Would you repeat exactly the part of the listing below that runs from the line containing "products). In the" down to the line containing "rw [e₁, e₂]", inclusive, and nothing else?
- - - -
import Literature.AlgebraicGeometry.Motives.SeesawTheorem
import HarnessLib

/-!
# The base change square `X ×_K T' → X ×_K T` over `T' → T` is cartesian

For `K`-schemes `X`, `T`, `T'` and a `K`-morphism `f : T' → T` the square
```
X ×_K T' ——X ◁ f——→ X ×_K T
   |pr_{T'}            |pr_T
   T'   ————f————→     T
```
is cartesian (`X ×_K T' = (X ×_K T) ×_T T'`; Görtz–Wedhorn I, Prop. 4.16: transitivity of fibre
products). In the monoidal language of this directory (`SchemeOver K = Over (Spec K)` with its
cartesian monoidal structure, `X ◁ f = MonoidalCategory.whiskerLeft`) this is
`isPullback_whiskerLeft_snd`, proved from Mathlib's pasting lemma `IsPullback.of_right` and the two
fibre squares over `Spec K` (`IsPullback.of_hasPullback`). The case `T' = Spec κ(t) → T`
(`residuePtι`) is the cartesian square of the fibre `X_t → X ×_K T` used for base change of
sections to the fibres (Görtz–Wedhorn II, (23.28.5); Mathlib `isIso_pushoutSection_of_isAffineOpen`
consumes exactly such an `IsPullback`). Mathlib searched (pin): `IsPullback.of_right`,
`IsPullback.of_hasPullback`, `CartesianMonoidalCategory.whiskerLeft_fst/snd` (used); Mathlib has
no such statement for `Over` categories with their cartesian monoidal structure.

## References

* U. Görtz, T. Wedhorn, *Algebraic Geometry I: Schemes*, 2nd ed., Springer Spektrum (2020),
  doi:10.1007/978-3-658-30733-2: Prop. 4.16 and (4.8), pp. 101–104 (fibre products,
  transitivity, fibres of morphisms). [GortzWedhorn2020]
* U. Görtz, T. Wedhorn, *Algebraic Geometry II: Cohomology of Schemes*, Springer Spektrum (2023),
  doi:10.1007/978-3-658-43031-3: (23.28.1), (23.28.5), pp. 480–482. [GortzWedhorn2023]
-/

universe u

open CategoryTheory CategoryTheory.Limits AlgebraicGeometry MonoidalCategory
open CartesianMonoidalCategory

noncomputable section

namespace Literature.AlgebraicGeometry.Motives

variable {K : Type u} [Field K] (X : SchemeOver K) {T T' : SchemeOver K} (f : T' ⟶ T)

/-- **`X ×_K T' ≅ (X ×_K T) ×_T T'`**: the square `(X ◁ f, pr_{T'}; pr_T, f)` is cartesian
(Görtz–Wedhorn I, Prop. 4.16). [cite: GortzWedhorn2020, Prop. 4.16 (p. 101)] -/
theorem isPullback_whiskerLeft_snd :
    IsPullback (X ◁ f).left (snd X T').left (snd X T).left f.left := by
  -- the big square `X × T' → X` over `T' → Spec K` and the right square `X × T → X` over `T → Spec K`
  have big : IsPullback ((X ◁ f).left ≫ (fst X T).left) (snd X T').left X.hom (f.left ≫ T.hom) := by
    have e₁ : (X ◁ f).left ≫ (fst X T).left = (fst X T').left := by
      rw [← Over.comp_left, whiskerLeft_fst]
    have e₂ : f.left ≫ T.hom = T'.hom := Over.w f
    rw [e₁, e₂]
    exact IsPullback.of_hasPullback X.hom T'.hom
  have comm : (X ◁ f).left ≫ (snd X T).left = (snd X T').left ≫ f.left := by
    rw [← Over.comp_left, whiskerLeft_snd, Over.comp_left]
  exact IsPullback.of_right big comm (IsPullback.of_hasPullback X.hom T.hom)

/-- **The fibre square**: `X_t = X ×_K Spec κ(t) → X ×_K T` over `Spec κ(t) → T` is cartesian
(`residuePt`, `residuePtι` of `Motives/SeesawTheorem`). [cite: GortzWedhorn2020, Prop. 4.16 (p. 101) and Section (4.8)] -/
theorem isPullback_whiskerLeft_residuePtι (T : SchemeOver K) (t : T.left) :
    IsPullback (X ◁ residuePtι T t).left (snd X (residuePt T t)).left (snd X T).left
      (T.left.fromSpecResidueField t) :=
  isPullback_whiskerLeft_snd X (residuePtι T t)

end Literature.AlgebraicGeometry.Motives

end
- - - -
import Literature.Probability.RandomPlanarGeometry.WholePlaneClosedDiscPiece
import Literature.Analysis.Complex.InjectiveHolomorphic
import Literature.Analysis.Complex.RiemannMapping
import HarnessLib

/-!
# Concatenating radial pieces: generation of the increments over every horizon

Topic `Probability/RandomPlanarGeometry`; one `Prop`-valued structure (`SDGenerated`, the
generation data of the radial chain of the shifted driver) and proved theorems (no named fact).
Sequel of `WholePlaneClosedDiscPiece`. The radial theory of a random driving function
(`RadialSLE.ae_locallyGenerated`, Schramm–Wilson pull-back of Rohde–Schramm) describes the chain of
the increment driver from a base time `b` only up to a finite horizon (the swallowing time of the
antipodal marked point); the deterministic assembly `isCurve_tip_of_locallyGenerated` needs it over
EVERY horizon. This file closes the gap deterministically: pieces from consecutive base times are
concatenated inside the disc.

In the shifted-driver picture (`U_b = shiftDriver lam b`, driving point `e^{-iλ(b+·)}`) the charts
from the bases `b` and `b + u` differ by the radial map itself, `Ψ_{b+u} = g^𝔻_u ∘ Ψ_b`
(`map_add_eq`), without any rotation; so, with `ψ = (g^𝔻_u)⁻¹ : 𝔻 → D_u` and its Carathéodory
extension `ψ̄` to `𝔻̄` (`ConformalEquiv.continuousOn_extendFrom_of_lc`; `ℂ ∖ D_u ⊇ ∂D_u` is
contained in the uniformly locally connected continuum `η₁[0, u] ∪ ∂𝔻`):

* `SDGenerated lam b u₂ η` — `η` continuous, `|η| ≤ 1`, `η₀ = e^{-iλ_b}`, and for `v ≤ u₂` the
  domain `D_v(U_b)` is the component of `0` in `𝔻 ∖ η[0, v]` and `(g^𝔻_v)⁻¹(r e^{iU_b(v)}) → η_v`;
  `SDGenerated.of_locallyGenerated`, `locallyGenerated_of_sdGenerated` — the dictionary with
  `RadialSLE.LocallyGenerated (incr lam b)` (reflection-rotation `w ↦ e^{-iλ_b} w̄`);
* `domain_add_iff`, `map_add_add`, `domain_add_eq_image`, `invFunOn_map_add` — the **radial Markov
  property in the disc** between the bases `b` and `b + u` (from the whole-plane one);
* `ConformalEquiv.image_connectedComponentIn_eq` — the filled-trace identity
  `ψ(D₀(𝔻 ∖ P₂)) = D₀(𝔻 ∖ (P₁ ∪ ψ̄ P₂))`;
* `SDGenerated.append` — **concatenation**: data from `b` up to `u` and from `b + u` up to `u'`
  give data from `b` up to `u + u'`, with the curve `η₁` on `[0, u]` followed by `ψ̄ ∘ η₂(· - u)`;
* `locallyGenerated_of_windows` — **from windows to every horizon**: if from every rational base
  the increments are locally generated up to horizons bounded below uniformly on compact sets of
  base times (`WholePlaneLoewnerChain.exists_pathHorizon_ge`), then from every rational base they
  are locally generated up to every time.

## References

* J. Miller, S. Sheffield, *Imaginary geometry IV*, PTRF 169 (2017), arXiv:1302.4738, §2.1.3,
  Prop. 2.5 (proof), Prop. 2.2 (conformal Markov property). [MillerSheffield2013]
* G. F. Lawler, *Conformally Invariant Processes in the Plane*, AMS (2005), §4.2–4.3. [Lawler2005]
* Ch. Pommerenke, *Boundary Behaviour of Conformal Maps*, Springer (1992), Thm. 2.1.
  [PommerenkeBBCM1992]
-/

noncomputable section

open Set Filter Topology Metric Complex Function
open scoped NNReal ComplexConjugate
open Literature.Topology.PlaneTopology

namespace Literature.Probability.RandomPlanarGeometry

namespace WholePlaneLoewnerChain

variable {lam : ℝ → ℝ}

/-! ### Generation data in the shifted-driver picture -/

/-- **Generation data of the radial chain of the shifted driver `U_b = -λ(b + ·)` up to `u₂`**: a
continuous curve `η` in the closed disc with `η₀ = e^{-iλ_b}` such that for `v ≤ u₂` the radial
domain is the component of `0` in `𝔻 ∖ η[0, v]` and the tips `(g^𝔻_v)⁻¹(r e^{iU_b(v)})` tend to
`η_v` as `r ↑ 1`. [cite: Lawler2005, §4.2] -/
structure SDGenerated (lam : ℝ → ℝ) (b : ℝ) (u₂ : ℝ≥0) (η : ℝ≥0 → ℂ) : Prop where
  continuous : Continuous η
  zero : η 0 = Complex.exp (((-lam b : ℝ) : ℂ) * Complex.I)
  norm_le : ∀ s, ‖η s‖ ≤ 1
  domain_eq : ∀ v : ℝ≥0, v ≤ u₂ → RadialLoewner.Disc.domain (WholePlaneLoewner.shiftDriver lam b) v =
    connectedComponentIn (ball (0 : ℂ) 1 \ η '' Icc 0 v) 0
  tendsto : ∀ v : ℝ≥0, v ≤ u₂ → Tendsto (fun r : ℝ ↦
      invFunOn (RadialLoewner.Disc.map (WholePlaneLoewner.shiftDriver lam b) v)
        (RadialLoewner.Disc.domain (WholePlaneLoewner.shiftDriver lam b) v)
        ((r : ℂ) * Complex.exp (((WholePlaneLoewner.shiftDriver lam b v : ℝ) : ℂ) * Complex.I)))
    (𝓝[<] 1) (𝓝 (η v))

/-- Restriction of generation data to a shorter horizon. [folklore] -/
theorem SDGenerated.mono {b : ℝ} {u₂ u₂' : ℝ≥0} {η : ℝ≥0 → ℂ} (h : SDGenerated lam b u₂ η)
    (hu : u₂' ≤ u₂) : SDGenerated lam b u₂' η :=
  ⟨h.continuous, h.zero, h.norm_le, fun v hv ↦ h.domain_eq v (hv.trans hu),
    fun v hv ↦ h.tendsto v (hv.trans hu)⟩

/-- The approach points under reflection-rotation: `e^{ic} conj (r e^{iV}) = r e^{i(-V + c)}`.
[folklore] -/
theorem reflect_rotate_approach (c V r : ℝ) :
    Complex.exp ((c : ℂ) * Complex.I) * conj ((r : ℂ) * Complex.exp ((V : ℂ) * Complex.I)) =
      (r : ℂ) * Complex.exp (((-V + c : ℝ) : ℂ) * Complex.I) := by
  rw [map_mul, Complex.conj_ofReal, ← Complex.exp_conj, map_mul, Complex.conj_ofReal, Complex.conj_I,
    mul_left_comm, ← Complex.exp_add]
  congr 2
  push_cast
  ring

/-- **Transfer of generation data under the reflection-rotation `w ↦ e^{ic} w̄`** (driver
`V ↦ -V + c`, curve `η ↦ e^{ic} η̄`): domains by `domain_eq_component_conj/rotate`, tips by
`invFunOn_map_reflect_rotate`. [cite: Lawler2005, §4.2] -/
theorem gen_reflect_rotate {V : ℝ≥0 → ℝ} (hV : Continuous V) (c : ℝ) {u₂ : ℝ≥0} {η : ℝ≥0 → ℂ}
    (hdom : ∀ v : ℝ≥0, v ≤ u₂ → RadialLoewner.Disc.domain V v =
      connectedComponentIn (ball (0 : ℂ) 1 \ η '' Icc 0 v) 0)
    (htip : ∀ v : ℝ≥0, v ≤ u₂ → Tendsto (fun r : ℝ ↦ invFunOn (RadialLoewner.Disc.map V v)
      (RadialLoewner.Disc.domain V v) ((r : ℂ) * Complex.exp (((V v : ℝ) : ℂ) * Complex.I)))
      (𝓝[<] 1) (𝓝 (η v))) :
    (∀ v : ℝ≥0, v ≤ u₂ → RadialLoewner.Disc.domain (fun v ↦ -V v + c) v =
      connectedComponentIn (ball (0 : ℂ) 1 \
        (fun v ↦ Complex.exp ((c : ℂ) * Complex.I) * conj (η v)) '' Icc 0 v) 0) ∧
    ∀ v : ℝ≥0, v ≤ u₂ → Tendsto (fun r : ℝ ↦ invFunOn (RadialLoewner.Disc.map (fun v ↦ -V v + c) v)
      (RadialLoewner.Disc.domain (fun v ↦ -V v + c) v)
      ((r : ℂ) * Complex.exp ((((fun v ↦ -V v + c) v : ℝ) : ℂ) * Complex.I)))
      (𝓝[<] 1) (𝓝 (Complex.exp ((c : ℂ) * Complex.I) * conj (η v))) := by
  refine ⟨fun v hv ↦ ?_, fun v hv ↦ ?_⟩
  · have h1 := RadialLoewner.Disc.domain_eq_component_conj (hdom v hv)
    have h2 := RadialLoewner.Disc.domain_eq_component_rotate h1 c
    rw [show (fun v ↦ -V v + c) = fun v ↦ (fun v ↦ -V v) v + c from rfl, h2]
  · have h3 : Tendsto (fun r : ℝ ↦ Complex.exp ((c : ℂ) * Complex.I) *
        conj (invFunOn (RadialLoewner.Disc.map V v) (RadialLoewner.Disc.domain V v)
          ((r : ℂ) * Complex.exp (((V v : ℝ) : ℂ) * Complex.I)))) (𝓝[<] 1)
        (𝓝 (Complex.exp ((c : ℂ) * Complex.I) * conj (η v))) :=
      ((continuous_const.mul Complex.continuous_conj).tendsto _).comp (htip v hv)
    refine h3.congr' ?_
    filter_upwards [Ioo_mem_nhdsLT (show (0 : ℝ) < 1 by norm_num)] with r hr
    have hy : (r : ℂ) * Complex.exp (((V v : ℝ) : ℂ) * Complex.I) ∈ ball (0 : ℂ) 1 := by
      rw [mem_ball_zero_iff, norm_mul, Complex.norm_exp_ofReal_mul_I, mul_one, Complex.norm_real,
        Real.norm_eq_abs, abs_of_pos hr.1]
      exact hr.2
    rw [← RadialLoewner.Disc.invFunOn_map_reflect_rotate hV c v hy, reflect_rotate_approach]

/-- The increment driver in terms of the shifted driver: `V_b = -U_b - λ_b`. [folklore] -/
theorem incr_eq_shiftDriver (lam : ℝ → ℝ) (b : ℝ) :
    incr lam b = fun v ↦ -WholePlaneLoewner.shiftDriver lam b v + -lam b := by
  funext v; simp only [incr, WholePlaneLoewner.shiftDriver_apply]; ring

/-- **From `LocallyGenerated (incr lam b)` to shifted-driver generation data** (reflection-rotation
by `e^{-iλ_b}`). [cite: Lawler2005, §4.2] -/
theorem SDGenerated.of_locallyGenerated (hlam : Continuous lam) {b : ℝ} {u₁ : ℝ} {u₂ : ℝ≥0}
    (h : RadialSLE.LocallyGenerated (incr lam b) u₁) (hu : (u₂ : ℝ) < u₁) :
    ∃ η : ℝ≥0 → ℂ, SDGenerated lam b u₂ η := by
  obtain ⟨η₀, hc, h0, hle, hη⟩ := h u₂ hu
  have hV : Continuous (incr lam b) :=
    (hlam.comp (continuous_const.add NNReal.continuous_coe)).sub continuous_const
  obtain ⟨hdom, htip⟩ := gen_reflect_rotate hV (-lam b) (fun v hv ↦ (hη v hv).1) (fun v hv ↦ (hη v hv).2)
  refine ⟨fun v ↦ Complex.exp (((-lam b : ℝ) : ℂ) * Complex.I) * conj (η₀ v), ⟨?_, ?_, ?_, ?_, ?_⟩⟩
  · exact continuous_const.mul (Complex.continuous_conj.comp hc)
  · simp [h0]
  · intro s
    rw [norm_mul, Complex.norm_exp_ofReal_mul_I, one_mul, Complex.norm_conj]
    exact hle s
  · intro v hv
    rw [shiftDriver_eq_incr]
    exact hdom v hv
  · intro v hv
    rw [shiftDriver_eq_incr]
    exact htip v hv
- - - -
RESULT:
products). In the monoidal language of this directory (`SchemeOver K = Over (Spec K)` with its
cartesian monoidal structure, `X ◁ f = MonoidalCategory.whiskerLeft`) this is
`isPullback_whiskerLeft_snd`, proved from Mathlib's pasting lemma `IsPullback.of_right` and the two
fibre squares over `Spec K` (`IsPullback.of_hasPullback`). The case `T' = Spec κ(t) → T`
(`residuePtι`) is the cartesian square of the fibre `X_t → X ×_K T` used for base change of
sections to the fibres (Görtz–Wedhorn II, (23.28.5); Mathlib `isIso_pushoutSection_of_isAffineOpen`
consumes exactly such an `IsPullback`). Mathlib searched (pin): `IsPullback.of_right`,
`IsPullback.of_hasPullback`, `CartesianMonoidalCategory.whiskerLeft_fst/snd` (used); Mathlib has
no such statement for `Over` categories with their cartesian monoidal structure.

## References

* U. Görtz, T. Wedhorn, *Algebraic Geometry I: Schemes*, 2nd ed., Springer Spektrum (2020),
  doi:10.1007/978-3-658-30733-2: Prop. 4.16 and (4.8), pp. 101–104 (fibre products,
  transitivity, fibres of morphisms). [GortzWedhorn2020]
* U. Görtz, T. Wedhorn, *Algebraic Geometry II: Cohomology of Schemes*, Springer Spektrum (2023),
  doi:10.1007/978-3-658-43031-3: (23.28.1), (23.28.5), pp. 480–482. [GortzWedhorn2023]
-/

universe u

open CategoryTheory CategoryTheory.Limits AlgebraicGeometry MonoidalCategory
open CartesianMonoidalCategory

noncomputable section

namespace Literature.AlgebraicGeometry.Motives

variable {K : Type u} [Field K] (X : SchemeOver K) {T T' : SchemeOver K} (f : T' ⟶ T)

/-- **`X ×_K T' ≅ (X ×_K T) ×_T T'`**: the square `(X ◁ f, pr_{T'}; pr_T, f)` is cartesian
(Görtz–Wedhorn I, Prop. 4.16). [cite: GortzWedhorn2020, Prop. 4.16 (p. 101)] -/
theorem isPullback_whiskerLeft_snd :
    IsPullback (X ◁ f).left (snd X T').left (snd X T).left f.left := by
  -- the big square `X × T' → X` over `T' → Spec K` and the right square `X × T → X` over `T → Spec K`
  have big : IsPullback ((X ◁ f).left ≫ (fst X T).left) (snd X T').left X.hom (f.left ≫ T.hom) := by
    have e₁ : (X ◁ f).left ≫ (fst X T).left = (fst X T').left := by
      rw [← Over.comp_left, whiskerLeft_fst]
    have e₂ : f.left ≫ T.hom = T'.hom := Over.w f
    rw [e₁, e₂]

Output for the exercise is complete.